429 N.E.2d 117, 54 N.Y.2d 89
CourtNew York Court of Appeals
DecidedOctober 29, 1981
StatusPublished
Cited by82 cases

This text of 429 N.E.2d 117 (John P. v. Whalen) is published on Counsel Stack Legal Research, covering New York Court of Appeals primary law. Counsel Stack provides free access to over 12 million legal documents including statutes, case law, regulations, and constitutions.

Bluebook
John P. v. Whalen, 429 N.E.2d 117, 54 N.Y.2d 89 (N.Y. 1981).

Opinion

OPINION OF THE COURT

Meyer, J.

Records of a disciplinary proceeding conducted pursuant to section 230 of the Public Health Law consisting of patients’ records and interviews with patients and with other doctors obtained during investigation of professional misconduct are confidential under the provisions of section 230 and, therefore, exempt from public access by section 87 (subd 2, par [a]) of the Public Officers Law. The order of the Appellate Division should, therefore, be affirmed, with costs.

Petitioner is a doctor who is under investigation by the State Board of Professional Medical Conduct (see Public Health Law, § 230). The notice of hearing and statement of charges, was served on petitioner in July, 1977. During an adjournment of the hearing on those charges, petitioner’s attorney issued subpoenas for the production of certain records and the oral examination of various persons. On the commissioner’s motion to quash the subpoenas the Appellate Division affirmed so much of Special Term’s order as held that an attorney’s subpoenas could not be issued in such a proceeding and reversed so much as directed the presiding officer of the board’s hearing committee or the commissioner to issue the subpoenas, holding that the subpoena power granted by the Public Health Law did not [93]*93authorize issuance of subpoenas in the investigatory stage (72 AD2d 961, 962).

Petitioner then requested access pursuant to the Freedom of Information Law (Public Officers Law, art 6) to medical records, patient interviews and interviews with other doctors obtained by the commissioner during the investigation. After denial of the request by the agency’s records access officer and records access appeals officer, petitioner brought an article 78 proceeding to review their rulings. In an unreported decision Special Term dismissed the petition, holding the material not discoverable under CPLR 3101 and exempt as part of the investigatory file and under common-law governmental privilege. Petitioner appealed, but the Freedom of Information Law having been substantially revised and liberalized by the repeal of the prior law and enactment of chapter 933 of the Laws of 1977, effective within a few weeks after the Special Term decision, permitted that appeal to be dismissed for failure to prosecute, and instituted a new and separate demand for access under the new law.

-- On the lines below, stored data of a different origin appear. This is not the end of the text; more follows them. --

import Literature.Geometry.Lorentzian.StationaryFinalStateDecomposition
import Mathlib.Analysis.Calculus.InverseFunctionTheorem.FDeriv
import Mathlib.Analysis.Calculus.ContDiff.RCLike
import HarnessLib

/-!
# Route ZeroEnergyKerrOrBomb · crux `StationaryLimitReduction` (stmt-FinalStateConjecture-10021), line
# `symplectic-dual-of-the-bomb` — an isometric identification of the Kerr exterior is an OPEN EMBEDDING
# (the embedding clause of the re-adapted late charts of `stub_chartTransfer`)

Helper file (`--supports stmt-FinalStateConjecture-10021`; registered helper `kerrCharted_isOpenEmbedding`)
from the lead's wave-1 stub-worker for `stub_chartTransfer` (lead prover-line-stmt-FinalStateConjecture-10021-a1-0,
2026-08-16). The conclusion `IsKerrCharted 𝓑 A` of the neighbouring stub gives a map `Θ` smooth and
injective on a Kerr–Schild region, ISOMETRIC on the exterior `{r > r₊}` from `Kerr.bilin M a` to the chart
components `A.bilin`, but says nothing about openness of `Θ` or continuity of `Θ⁻¹`, which the clause
`IsLateChart.isOpenEmbedding` of the re-adapted chart `ψ ∘ Φ̂` needs. It is automatic:

* `fderiv_injective_of_isometry` — an isometry clause `B₁ (Θ x)(DΘ v, DΘ w) = B₂ x (v, w)` with `B₂ x`
  nondegenerate forces `DΘ(x)` injective;
* `map_nhds_eq_of_isometry` — hence (finite dimension: injective ⇒ surjective; Mathlib's inverse function
  theorem `HasStrictFDerivAt.map_nhds_eq_of_surj`) `Θ` maps neighbourhoods onto neighbourhoods;
* `isOpenMap_restrict_of_isometry`, `isOpenEmbedding_restrict_of_isometry` — `Θ` restricted to the open
  set is an open map, and an open embedding if injective there;
* `kerrCharted_isOpenEmbedding` (registered, binder-free) — for the data of `IsKerrCharted`: `Θ` restricted
  to `Kerr.exterior M a` is an open embedding into `E4` and `Θ '' Kerr.exterior M a` is open
  (`Kerr.bilin_nondegenerate` on `{r > 0}`).

Elementary; no named fact, nothing restated. References: O'Neill 1983, Ch. 3, p. 58 (isometries are
local diffeomorphisms); Kerr–Schild 1965, §2 (nondegeneracy of the Kerr–Schild form).
-/

-- every `Summit.FinalStateConjecture.FinalStateConjecture.…` name repeats the summit = sub-problem segment (D-0017 layout)
set_option linter.dupNamespace false

noncomputable section

open scoped Topology Manifold ContDiff
open Set Filter Function

namespace Summit.FinalStateConjecture.FinalStateConjecture.Theorems.SymplecticDualOfTheBomb

open Literature.Geometry.Lorentzian

section OpenMap

variable {Θ : E4 → E4} {S : Set E4}

/-- **An isometry clause forces an injective differential**: if `B₁ (DΘ v) (DΘ w) = B₂ v w` for all
`v, w` and `B₂` is nondegenerate, then `DΘ` is injective. [folklore] -/
theorem fderiv_injective_of_isometry {x : E4} {B₁ B₂ : E4 →L[ℝ] E4 →L[ℝ] ℝ}
    (hiso : ∀ v w : E4, B₁ (fderiv ℝ Θ x v) (fderiv ℝ Θ x w) = B₂ v w)
    (hB₂ : ∀ v : E4, (∀ w, B₂ v w = 0) → v = 0) :
    Injective (fderiv ℝ Θ x) := by
  refine (injective_iff_map_eq_zero _).2 fun v hv ↦ hB₂ v fun w ↦ ?_
  rw [← hiso, hv, map_zero]
  rfl

/-- **Neighbourhoods go onto neighbourhoods** (inverse function theorem): a `C¹` map on an open set
whose differential at `x` is injective — e.g. by an isometry clause with nondegenerate `B₂ x` — satisfies
`map Θ (𝓝 x) = 𝓝 (Θ x)`. [folklore] -/
theorem map_nhds_eq_of_isometry (hS : IsOpen S) (hΘ : ContDiffOn ℝ 1 Θ S) {x : E4} (hx : x ∈ S)
    {B₁ B₂ : E4 →L[ℝ] E4 →L[ℝ] ℝ}
    (hiso : ∀ v w : E4, B₁ (fderiv ℝ Θ x v) (fderiv ℝ Θ x w) = B₂ v w)
    (hB₂ : ∀ v : E4, (∀ w, B₂ v w = 0) → v = 0) :
    map Θ (𝓝 x) = 𝓝 (Θ x) := by
  have hstrict : HasStrictFDerivAt Θ (fderiv ℝ Θ x) x :=
    (hΘ.contDiffAt (hS.mem_nhds hx)).hasStrictFDerivAt one_ne_zero
  refine hstrict.map_nhds_eq_of_surj (LinearMap.range_eq_top.2 ?_)
  exact LinearMap.injective_iff_surjective.1 (fderiv_injective_of_isometry hiso hB₂)

/-- **Open map.** A `C¹` map on an open set `S`, isometric there from nondegenerate forms `B₂ x` to forms
`B₁ (Θ x)`, restricts to an open map `S → E4`. [folklore] -/
theorem isOpenMap_restrict_of_isometry (hS : IsOpen S) (hΘ : ContDiffOn ℝ 1 Θ S)
    (B₁ B₂ : E4 → E4 →L[ℝ] E4 →L[ℝ] ℝ)
    (hiso : ∀ x ∈ S, ∀ v w : E4, B₁ (Θ x) (fderiv ℝ Θ x v) (fderiv ℝ Θ x w) = B₂ x v w)
    (hB₂ : ∀ x ∈ S, ∀ v : E4, (∀ w, B₂ x v w = 0) → v = 0) :
    IsOpenMap (S.restrict Θ) := by
  rw [isOpenMap_iff_nhds_le]
  rintro ⟨x, hx⟩
  have h := map_nhds_eq_of_isometry hS hΘ hx (hiso x hx) (hB₂ x hx)
  have hres : S.restrict Θ = Θ ∘ (Subtype.val : S → E4) := rfl
  rw [hres, ← Filter.map_map, map_nhds_subtype_val, hS.nhdsWithin_eq hx, h]
  exact le_rfl

/-- **Open embedding.** If moreover `Θ` is injective on `S`, its restriction is an open embedding
`S → E4`; in particular `Θ '' S` is open. [folklore] -/
theorem isOpenEmbedding_restrict_of_isometry (hS : IsOpen S) (hΘ : ContDiffOn ℝ 1 Θ S)
    (hinj : InjOn Θ S) (B₁ B₂ : E4 → E4 →L[ℝ] E4 →L[ℝ] ℝ)
    (hiso : ∀ x ∈ S, ∀ v w : E4, B₁ (Θ x) (fderiv ℝ Θ x v) (fderiv ℝ Θ x w) = B₂ x v w)
    (hB₂ : ∀ x ∈ S, ∀ v : E4, (∀ w, B₂ x v w = 0) → v = 0) :
    Topology.IsOpenEmbedding (S.restrict Θ) :=
  Topology.IsOpenEmbedding.of_continuous_injective_isOpenMap
    (hΘ.continuousOn.comp_continuous continuous_subtype_val fun x ↦ x.2)
    (injOn_iff_injective.1 hinj) (isOpenMap_restrict_of_isometry hS hΘ B₁ B₂ hiso hB₂)

end OpenMap

/-- **Registered helper `kerrCharted_isOpenEmbedding`.** For the data of `IsKerrCharted 𝓑 A` — `Θ`
smooth and injective on `Kerr.region a r₀`, `r₀ < r₊`, isometric on `Kerr.exterior M a` from
`Kerr.bilin M a` to `A.bilin` — the restriction of `Θ` to the exterior is an OPEN EMBEDDING into `E4`, and
`Θ '' Kerr.exterior M a` (the chart preimage of the d.o.c., by the anchoring clause) is open. [folklore] -/
theorem kerrCharted_isOpenEmbedding : ∀ (𝓑 : StationaryAFBlackHole.{0}) (A : 𝓑.AdaptedChart) (M a r₀ : ℝ) (Θ : E4 → E4), r₀ ≤ Kerr.rPlus M a → ContDiffOn ℝ ∞ Θ (Kerr.region a r₀ : Set E4) → Set.InjOn Θ (Kerr.region a r₀ : Set E4) → (∀ x ∈ (Kerr.exterior M a : Set E4), ∀ v w : E4, A.bilin (Θ x) (fderiv ℝ Θ x v) (fderiv ℝ Θ x w) = Kerr.bilin M a x v w) → Topology.IsOpenEmbedding ((Kerr.exterior M a : Set E4).restrict Θ) ∧ IsOpen (Θ '' (Kerr.exterior M a : Set E4)) := by
  intro 𝓑 A M a r₀ Θ hr₀ hΘs hinj hiso
  have hsub : (Kerr.exterior M a : Set E4) ⊆ (Kerr.region a r₀ : Set E4) := fun z hz ↦
    Kerr.mem_region.2 ((max_le_max hr₀ le_rfl).trans_lt (Kerr.mem_exterior.1 hz))
  have hΘ1 : ContDiffOn ℝ 1 Θ (Kerr.exterior M a : Set E4) :=
    (hΘs.mono hsub).of_le (by exact_mod_cast le_top)
  have hemb := isOpenEmbedding_restrict_of_isometry (Kerr.exterior M a).isOpen hΘ1 (hinj.mono hsub)
    A.bilin (Kerr.bilin M a) hiso
    (fun x hx v hv ↦ Kerr.bilin_nondegenerate M a (Kerr.radius_pos_of_mem_region hx) v hv)
  refine ⟨hemb, ?_⟩
  rw [image_eq_range]
  exact hemb.isOpen_range

end Summit.FinalStateConjecture.FinalStateConjecture.Theorems.SymplecticDualOfTheBomb

end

The new demand sought essentially the same materials: statements by and notes of interviews with designated patients, statements given the investigating committee by named doctors, and medical records of the same patients received by the committee. The records access officer denied the request on the grounds that, under paragraphs (a), (b), (e), and (g) of subdivision 2 of section 87, the material was exempt from disclosure by section 230 of the Public Health Law and CPLR article 31, that its disclosure would constitute an unwarranted invasion of the privacy of the patients, and that it was compiled for law enforcement and was interagency or intraagency material of the type exempted by the statute. After affirmance by the records access appeals officer, petitioner sought an opinion from the executive director of the Committee on Public Access to Records (see Public Officers Law, § 89, subd 1, par [b], cl ii) and having received an opinion partially in his favor, then commenced a new article 78 proceeding to review the denial. Respondents (the commissioner, the regional health director, the records access officer, [94]*94the records access appeals officer and the Attorney-General) in answering pleaded, among other defenses, res judicata and that the material was exempted from disclosure by section 230 of the Public Health Law, which “specifically prohibits discovery of the items sought by sub-section 9”, as well as by CPLR 3101 (subds [b], [c], [d]). Special Term ordered that petitioner be given access to all of the materials he had requested, but the Appellate Division reversed and dismissed. Petitioner’s appeal of that order is before us as of right.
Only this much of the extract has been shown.